### EXTRACTED DATA

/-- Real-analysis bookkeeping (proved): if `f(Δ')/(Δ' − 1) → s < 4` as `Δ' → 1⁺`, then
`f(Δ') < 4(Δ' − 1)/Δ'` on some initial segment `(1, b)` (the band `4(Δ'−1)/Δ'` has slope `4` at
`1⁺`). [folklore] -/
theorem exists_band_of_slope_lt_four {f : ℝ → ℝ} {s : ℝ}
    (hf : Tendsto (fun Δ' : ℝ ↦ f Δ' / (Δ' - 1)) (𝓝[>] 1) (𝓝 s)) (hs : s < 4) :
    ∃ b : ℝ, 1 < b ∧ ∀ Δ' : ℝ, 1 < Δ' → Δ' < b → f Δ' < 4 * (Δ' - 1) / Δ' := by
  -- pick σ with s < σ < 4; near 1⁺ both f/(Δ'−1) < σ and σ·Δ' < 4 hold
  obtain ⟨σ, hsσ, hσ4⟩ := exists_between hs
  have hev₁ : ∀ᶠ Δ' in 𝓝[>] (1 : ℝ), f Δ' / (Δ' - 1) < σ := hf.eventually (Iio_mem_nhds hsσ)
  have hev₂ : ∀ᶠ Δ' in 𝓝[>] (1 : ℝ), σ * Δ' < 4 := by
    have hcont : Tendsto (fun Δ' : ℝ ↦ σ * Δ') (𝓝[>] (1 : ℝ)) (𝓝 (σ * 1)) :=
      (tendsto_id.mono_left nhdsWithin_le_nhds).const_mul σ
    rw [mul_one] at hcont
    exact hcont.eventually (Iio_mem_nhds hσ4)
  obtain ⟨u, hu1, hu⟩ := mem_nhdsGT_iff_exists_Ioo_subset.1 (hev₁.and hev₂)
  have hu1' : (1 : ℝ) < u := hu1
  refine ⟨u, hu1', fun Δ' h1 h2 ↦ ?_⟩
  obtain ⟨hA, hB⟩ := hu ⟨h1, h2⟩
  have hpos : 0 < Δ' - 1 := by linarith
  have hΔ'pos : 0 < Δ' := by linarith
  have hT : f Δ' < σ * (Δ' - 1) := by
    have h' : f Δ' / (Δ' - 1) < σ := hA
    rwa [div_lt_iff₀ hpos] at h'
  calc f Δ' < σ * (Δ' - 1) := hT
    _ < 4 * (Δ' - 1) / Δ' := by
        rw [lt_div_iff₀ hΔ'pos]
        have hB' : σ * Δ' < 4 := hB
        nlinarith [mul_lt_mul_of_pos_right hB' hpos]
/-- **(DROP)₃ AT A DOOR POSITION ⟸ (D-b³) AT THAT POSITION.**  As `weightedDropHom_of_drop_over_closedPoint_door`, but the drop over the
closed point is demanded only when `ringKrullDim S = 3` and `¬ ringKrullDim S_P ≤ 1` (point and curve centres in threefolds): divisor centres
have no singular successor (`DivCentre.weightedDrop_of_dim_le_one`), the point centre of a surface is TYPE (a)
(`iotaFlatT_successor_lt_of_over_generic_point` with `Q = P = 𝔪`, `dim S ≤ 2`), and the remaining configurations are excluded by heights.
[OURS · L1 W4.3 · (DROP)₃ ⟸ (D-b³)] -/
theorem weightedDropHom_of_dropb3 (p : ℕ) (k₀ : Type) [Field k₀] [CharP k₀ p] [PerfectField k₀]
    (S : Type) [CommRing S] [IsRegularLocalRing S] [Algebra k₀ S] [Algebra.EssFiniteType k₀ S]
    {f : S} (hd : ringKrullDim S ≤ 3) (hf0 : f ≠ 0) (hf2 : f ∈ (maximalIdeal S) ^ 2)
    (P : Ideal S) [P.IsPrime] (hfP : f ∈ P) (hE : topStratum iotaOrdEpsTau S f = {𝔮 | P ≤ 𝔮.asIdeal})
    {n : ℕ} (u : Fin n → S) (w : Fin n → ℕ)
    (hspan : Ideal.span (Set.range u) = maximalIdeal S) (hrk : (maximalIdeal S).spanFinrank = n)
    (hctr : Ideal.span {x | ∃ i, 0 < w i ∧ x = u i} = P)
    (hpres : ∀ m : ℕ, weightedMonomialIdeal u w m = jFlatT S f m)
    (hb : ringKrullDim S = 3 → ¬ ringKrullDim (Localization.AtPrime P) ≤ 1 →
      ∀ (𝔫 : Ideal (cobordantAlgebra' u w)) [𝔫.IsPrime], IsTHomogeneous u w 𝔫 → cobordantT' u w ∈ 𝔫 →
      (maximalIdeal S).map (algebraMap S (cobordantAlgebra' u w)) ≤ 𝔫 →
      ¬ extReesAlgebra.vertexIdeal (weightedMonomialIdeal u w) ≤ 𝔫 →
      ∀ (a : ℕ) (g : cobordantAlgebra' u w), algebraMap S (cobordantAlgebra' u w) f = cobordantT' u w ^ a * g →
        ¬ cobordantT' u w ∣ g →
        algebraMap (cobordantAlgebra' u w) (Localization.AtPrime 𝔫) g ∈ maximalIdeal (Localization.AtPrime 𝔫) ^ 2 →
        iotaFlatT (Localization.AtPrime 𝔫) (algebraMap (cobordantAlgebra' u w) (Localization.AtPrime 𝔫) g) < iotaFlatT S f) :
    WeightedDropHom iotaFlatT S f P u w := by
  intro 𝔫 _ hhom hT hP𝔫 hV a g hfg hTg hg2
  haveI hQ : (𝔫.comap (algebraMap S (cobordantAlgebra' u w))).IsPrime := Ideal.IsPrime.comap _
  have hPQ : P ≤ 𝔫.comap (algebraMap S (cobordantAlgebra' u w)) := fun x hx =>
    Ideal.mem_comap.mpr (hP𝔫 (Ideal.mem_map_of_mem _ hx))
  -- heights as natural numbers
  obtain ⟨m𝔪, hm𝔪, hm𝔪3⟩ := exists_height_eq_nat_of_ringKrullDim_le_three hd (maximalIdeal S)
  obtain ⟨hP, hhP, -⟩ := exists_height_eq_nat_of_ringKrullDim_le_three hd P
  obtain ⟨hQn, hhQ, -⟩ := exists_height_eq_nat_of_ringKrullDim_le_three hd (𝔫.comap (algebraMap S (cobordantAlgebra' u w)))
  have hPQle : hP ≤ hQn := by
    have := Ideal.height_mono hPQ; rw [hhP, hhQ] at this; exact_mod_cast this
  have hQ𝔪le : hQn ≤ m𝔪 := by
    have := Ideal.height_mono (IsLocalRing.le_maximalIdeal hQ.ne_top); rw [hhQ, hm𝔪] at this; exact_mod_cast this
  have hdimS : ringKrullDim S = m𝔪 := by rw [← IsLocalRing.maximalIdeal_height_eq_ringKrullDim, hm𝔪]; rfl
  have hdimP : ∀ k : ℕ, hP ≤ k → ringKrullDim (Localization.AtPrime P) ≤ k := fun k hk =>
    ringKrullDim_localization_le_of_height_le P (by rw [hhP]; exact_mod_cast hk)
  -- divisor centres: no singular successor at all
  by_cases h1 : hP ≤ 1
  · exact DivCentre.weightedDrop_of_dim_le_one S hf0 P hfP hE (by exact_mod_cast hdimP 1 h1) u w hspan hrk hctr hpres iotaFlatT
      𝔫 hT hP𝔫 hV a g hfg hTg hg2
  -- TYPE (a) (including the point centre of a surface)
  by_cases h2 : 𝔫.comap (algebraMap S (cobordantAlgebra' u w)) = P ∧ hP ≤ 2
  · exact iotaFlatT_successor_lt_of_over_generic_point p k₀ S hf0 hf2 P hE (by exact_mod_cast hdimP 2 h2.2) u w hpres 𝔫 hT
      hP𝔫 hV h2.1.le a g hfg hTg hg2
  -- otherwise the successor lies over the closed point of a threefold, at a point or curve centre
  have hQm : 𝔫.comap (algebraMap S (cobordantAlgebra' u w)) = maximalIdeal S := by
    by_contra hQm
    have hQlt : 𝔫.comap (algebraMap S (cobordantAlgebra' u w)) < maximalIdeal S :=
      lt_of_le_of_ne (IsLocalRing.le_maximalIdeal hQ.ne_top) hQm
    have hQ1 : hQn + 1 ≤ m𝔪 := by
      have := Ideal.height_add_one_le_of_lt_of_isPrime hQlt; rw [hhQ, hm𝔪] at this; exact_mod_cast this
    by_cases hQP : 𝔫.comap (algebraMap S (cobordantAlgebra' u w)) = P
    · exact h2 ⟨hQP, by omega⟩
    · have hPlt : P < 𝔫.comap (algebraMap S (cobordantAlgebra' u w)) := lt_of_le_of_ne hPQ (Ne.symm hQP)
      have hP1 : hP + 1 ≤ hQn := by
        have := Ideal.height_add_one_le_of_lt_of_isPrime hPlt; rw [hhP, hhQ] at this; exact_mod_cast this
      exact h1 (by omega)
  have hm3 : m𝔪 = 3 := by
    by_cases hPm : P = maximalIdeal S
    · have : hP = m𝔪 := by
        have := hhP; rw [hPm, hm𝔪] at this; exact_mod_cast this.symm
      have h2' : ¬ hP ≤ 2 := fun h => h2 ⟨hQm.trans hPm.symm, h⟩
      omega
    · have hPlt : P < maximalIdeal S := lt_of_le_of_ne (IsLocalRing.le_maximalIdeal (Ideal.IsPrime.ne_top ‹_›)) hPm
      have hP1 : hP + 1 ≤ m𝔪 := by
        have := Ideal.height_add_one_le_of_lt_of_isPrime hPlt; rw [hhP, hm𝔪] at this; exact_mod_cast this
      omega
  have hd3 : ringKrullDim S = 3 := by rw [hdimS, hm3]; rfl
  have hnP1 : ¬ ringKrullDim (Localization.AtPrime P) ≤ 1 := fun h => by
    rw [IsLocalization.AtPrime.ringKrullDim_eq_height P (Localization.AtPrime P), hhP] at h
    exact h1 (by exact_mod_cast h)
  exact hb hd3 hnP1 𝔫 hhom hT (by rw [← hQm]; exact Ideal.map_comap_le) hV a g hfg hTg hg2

...

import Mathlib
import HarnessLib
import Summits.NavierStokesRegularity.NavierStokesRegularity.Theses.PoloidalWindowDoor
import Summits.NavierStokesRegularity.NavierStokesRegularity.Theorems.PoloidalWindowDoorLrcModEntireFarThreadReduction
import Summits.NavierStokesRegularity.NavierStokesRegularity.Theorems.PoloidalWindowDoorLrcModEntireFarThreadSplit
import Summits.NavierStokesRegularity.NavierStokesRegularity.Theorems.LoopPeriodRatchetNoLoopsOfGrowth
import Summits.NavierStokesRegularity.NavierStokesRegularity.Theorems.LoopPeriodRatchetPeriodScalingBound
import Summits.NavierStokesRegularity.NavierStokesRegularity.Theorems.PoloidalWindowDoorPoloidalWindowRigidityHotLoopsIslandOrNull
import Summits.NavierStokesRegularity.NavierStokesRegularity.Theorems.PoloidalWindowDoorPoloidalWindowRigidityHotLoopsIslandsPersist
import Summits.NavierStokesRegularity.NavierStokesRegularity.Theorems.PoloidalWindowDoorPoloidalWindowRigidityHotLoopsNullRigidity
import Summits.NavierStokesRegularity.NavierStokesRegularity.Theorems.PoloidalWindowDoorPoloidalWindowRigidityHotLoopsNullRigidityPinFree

==

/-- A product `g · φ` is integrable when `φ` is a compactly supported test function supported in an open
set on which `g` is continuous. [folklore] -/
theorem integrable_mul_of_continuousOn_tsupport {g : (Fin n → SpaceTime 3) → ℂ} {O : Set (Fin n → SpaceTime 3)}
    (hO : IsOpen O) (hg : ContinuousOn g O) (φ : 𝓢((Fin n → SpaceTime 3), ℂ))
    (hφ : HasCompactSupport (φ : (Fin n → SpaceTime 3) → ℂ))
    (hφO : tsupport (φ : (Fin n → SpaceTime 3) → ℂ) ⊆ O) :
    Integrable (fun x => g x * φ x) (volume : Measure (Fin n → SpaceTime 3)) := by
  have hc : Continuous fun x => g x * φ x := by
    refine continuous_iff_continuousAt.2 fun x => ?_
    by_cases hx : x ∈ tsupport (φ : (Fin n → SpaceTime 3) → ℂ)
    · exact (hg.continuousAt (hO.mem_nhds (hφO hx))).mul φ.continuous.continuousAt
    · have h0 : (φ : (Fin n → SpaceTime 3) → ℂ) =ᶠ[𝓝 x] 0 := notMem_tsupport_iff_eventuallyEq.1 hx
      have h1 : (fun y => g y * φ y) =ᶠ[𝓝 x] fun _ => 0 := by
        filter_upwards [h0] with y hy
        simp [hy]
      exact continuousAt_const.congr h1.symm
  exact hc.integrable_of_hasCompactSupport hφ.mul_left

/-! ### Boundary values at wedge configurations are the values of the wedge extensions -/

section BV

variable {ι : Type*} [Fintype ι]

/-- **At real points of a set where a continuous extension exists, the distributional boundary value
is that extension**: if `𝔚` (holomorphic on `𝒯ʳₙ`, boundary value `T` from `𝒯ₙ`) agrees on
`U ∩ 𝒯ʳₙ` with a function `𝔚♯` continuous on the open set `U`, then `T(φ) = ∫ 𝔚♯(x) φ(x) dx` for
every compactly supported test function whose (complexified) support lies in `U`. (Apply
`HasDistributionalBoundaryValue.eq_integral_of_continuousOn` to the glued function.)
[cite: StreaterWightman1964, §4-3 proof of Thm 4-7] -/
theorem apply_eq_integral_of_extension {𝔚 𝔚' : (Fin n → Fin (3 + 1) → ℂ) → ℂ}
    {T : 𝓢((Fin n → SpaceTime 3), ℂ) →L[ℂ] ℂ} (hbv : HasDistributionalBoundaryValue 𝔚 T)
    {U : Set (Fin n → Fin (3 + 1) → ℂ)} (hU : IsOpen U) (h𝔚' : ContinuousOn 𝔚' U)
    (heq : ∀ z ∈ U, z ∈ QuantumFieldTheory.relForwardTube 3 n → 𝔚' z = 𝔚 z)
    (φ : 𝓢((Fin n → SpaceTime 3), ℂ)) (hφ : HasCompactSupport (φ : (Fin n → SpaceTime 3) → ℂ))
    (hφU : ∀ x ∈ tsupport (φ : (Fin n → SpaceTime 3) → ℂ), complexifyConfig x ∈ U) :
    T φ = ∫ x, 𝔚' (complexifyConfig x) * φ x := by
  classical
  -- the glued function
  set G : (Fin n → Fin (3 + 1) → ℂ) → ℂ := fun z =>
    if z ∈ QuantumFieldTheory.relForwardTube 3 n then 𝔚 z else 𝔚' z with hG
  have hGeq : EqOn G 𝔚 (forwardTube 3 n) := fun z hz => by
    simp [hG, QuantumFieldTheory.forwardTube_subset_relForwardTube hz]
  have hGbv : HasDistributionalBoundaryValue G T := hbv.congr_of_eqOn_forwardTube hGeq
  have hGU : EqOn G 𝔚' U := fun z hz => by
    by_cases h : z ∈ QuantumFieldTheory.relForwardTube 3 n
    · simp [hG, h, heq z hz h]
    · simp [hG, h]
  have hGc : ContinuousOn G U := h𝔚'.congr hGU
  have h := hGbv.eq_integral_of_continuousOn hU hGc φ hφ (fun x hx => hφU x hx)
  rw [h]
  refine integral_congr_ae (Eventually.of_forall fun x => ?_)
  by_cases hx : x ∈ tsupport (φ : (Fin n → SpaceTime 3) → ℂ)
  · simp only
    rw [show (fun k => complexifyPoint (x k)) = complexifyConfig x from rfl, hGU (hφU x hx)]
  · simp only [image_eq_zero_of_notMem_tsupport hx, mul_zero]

### ACTIVITY
From the data above, output only the lines between the line containing "iotaFlatT (Localization.AtPrime 𝔫)" and the line containing "Ideal.mem_comap.mpr (hP𝔫 (Ideal.mem_map_of_mem", inclusive, exactly as written.

### RESULT OF THE TASK
        iotaFlatT (Localization.AtPrime 𝔫) (algebraMap (cobordantAlgebra' u w) (Localization.AtPrime 𝔫) g) < iotaFlatT S f) :
    WeightedDropHom iotaFlatT S f P u w := by
  intro 𝔫 _ hhom hT hP𝔫 hV a g hfg hTg hg2
  haveI hQ : (𝔫.comap (algebraMap S (cobordantAlgebra' u w))).IsPrime := Ideal.IsPrime.comap _
  have hPQ : P ≤ 𝔫.comap (algebraMap S (cobordantAlgebra' u w)) := fun x hx =>
    Ideal.mem_comap.mpr (hP𝔫 (Ideal.mem_map_of_mem _ hx))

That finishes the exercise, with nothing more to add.